**EXERCISE**
Read the records beneath this task and copy every line that contains the string "PROVED".

**DATA SUPPLIED**
/-!
# Sketch (crux-ideate round 2, ideator 5) — `lacunary-frame-closure` for the crux
`TaylorCertificates.KolmogorovFloor` (stmt-AnomalousDissipation-14030): THEOREM C made a theorem

NEGATIVE lever (companion of `idea-lacunary-frame-closure.md` and memo `LACUNARY-FRAME-r2-5.md`).
The typed negative skeleton `Cruxes/KolmogorovFloor/Lines/dressed-laminar-ray.lean` (crux-plan r1) refutes the
crux from five stubs; its stubs 3–5 (`stub_axisFrameResponse`, `stub_skewFrameResponse`, `stub_smoothForceRay`)
are the existence of the inviscid linear response in axis frames / skew frames / `ν`-dependent frames, the last
one labelled CONJECTURE-WITH-RECIPE with ONE named residual risk (uniform non-resonance over all mode lines of a
high-frequency frame). This file types the three elementary lemmas that remove that risk and collapse stubs 3–5
into ONE frame-generic response statement:

* `lacunary_nonresonant` — for `ξ = (P,Q,R)` with `P > L²`, `Q > 2LP`, `R > 2L(P+Q)` every mode `0 < k·k ≤ L²`
  has `k·k < 2|k·ξ|`, i.e. (by `resonanceCriterion`) NO mode line `k + ℤξ` of a degree-`L` force is resonant
  (`t = ±1` is the only possible resonance once `ξ·ξ > 4 k·k`); PROVED below (integer arithmetic).
* `ExplicitAdmissibleFrame` — `e := a·(Q,−P,0) + (R,0,−P)`, `a := L·|ξ|₁·(Q+R+2P) + 1`, has `ξ·e = 0` and
  `k·e ≠ 0 ≠ k·(ξ × e)` for every off-line `k` with `k·k ≤ L²` (two-line proof: the `a`-term dominates unless its
  coefficient vanishes, and both coefficients vanish only on the line `ℝξ`); and `ξ·ξ > L²` empties the line.
* `QuantitativeLacunaryResponseStatement` — THEOREM B in that ONE explicit frame with constants polynomial in
  `L·(1 + Σ_{|k|≤L}‖f̂(k)‖)`: per mode line the Squire-reduced Rayleigh operator `(∂_θ+iρ_ℓ)² + ω_ℓ²` has integer-
  normalised eigenvalues `(4π²/ξ·ξ)·I_j`, `I_j = ξ·ξ(1−j²) − k·k − 2j(k·ξ) ∈ ℤ ∖ {0}` ⇒ `‖inverse‖ ≤ ξ·ξ/4π²` and the
  2×2 critical-layer determinant is `≥ c/(ξ·ξ)²` (closed form `G(½)/G(0) = cos(ρ/2)/cos(ω/2)`, TRIAGE-r1-3 (Y2c)).
  NUMERICALLY CORROBORATED this session (toy/skew_ray_lu.py, pure python, banded LU with decay closure): L²
  response with flat log-layer tail `|j|‖b̂_j‖ → const` and truncation-defect law `Jc²·defect → const` in the
  lacunary frame `ξ = (5,21,105)`, a generic skew frame `(9,13,31)`, the explicit big-`e` frame, a `t = 1`
  RESONANT line and a `μ̃ = 0` cross line alike; failure exactly on inadmissible lines (`k·e = 0` or `k·n = 0`).
* `UniversalRayStatement` — the ray family for EVERY admissible force (polynomial or not) from the quantitative
  response by `ν`-dependent truncation `L = ⌈ν^{-σ}⌉` (tail of `f̂` is `O(L^{-∞})`, constants `ν^{-O(σ)}` against
  the spare `ν^{1/8}` of THEOREM A); composition `kolmogorovFloor_false_of_lacunary` PROVED (logic):
  `EndgameStatement → UniversalRayStatement → QuantitativeLacunaryResponseStatement → ¬ KolmogorovFloor`.
* `EmptyLineKillStatement` — the FIXED-frame corollary with `ν`-INDEPENDENT constants for the non-polynomial
  class "`f̂` vanishes on one coordinate axis" via the `√2`-polarised Kolmogorov shear
  `sin(2πx₂)(e₁ + √2 e₃)/√3` (bad set = the axis only: `|k₁ + √2 k₃| ≥ 1/(3(|k₁|+|k₃|))`).

Definitions of §A are copied verbatim from `Lines/dressed-laminar-ray.lean` (which copies SketchIdeator3) so the
file is self-contained and the statements are literally compatible with the registered negative skeleton.
-/

noncomputable section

**WRITTEN RESPONSE**
  (`t = ±1` is the only possible resonance once `ξ·ξ > 4 k·k`); PROVED below (integer arithmetic).
  the spare `ν^{1/8}` of THEOREM A); composition `kolmogorovFloor_false_of_lacunary` PROVED (logic):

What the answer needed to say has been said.